WHAT TO WORK ON
Only the lines holding the string "stub" are needed; copy each of them from the data.

DATA SHOWN
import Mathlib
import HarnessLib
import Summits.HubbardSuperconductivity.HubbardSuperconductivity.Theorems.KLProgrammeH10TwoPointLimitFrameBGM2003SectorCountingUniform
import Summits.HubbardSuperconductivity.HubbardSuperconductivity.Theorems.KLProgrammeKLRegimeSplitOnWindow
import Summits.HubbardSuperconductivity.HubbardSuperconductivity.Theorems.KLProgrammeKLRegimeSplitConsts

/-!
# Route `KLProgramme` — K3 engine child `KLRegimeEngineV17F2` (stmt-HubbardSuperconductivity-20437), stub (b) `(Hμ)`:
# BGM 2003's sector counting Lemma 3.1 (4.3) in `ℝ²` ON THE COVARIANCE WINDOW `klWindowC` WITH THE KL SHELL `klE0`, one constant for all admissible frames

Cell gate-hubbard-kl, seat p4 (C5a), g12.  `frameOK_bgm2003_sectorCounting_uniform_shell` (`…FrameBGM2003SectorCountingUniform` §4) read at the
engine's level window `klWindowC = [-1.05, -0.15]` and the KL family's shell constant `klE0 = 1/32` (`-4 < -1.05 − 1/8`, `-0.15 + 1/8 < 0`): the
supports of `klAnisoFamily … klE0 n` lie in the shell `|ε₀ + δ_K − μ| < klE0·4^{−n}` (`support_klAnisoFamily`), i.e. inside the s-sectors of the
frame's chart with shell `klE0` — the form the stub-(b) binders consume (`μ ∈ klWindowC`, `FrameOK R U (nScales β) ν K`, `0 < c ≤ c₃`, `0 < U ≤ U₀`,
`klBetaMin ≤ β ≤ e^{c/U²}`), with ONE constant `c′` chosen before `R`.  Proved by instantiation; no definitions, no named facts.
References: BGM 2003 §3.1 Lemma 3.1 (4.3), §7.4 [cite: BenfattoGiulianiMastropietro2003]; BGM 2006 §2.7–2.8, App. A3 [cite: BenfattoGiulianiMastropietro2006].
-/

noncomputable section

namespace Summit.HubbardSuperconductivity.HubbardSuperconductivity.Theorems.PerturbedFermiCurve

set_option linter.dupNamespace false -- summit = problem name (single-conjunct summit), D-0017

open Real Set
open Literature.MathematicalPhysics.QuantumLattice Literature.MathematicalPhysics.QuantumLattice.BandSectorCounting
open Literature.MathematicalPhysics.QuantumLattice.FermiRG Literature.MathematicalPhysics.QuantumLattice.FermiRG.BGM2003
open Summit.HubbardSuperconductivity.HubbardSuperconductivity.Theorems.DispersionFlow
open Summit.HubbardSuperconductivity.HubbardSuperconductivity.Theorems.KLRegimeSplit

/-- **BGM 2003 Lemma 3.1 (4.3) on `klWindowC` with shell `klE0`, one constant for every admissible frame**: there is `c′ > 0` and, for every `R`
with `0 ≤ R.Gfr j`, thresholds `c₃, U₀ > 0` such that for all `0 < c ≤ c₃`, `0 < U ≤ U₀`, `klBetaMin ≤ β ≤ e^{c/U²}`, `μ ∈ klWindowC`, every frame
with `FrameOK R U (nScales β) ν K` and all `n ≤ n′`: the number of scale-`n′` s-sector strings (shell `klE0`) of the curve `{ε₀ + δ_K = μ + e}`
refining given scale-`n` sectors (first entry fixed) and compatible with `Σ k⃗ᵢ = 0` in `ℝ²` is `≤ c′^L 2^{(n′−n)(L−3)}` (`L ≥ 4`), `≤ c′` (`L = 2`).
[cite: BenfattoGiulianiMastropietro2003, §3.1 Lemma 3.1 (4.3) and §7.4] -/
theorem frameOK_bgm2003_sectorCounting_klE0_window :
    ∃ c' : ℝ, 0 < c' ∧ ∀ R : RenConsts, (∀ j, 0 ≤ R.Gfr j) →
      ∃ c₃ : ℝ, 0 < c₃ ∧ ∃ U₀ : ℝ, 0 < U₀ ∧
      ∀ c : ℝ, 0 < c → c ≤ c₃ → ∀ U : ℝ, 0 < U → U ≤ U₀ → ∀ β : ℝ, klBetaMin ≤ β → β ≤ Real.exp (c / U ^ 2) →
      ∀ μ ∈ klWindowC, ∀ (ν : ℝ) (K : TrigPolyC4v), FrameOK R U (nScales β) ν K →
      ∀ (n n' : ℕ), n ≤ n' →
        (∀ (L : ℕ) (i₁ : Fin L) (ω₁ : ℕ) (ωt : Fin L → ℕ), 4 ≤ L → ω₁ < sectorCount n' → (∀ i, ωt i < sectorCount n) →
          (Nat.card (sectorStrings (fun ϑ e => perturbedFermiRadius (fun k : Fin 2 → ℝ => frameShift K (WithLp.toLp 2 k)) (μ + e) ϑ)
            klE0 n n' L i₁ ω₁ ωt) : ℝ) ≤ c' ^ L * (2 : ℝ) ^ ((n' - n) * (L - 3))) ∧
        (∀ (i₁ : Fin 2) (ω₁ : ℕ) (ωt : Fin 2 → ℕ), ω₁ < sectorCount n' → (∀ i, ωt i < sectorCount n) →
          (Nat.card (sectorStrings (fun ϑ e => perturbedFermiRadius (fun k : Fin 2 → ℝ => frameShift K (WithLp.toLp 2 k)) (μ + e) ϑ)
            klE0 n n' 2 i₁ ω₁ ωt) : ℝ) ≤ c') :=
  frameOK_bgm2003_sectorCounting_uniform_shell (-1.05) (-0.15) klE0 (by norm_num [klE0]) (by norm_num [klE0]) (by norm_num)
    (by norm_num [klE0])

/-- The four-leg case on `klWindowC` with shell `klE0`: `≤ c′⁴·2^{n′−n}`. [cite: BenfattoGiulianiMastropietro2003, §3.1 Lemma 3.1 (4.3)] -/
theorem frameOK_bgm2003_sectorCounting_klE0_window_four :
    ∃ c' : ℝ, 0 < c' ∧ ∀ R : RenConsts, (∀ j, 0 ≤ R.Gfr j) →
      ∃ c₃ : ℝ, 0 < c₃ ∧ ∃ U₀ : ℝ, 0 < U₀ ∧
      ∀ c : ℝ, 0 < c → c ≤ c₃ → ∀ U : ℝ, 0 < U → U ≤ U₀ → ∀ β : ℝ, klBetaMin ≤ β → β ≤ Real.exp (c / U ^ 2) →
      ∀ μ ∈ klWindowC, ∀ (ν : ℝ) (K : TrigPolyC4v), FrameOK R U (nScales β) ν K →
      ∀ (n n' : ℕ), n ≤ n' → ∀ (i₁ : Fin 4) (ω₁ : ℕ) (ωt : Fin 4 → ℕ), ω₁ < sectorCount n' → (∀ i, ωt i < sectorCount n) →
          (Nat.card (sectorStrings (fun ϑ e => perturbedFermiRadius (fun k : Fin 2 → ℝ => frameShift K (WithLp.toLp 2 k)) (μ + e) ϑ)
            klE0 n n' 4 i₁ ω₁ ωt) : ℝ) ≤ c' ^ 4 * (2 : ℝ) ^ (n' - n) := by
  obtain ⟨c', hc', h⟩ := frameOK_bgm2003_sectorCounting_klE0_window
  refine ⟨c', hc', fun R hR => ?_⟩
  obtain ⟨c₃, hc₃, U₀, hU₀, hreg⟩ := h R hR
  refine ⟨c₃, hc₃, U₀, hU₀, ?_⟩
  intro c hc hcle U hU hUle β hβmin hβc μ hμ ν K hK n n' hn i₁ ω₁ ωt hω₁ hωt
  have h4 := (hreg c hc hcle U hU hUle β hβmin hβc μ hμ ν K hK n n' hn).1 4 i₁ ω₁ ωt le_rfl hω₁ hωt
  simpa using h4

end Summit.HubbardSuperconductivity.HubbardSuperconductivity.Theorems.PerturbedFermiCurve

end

ANSWER TO THIS TASK
# Route `KLProgramme` — K3 engine child `KLRegimeEngineV17F2` (stmt-HubbardSuperconductivity-20437), stub (b) `(Hμ)`:
frame's chart with shell `klE0` — the form the stub-(b) binders consume (`μ ∈ klWindowC`, `FrameOK R U (nScales β) ν K`, `0 < c ≤ c₃`, `0 < U ≤ U₀`,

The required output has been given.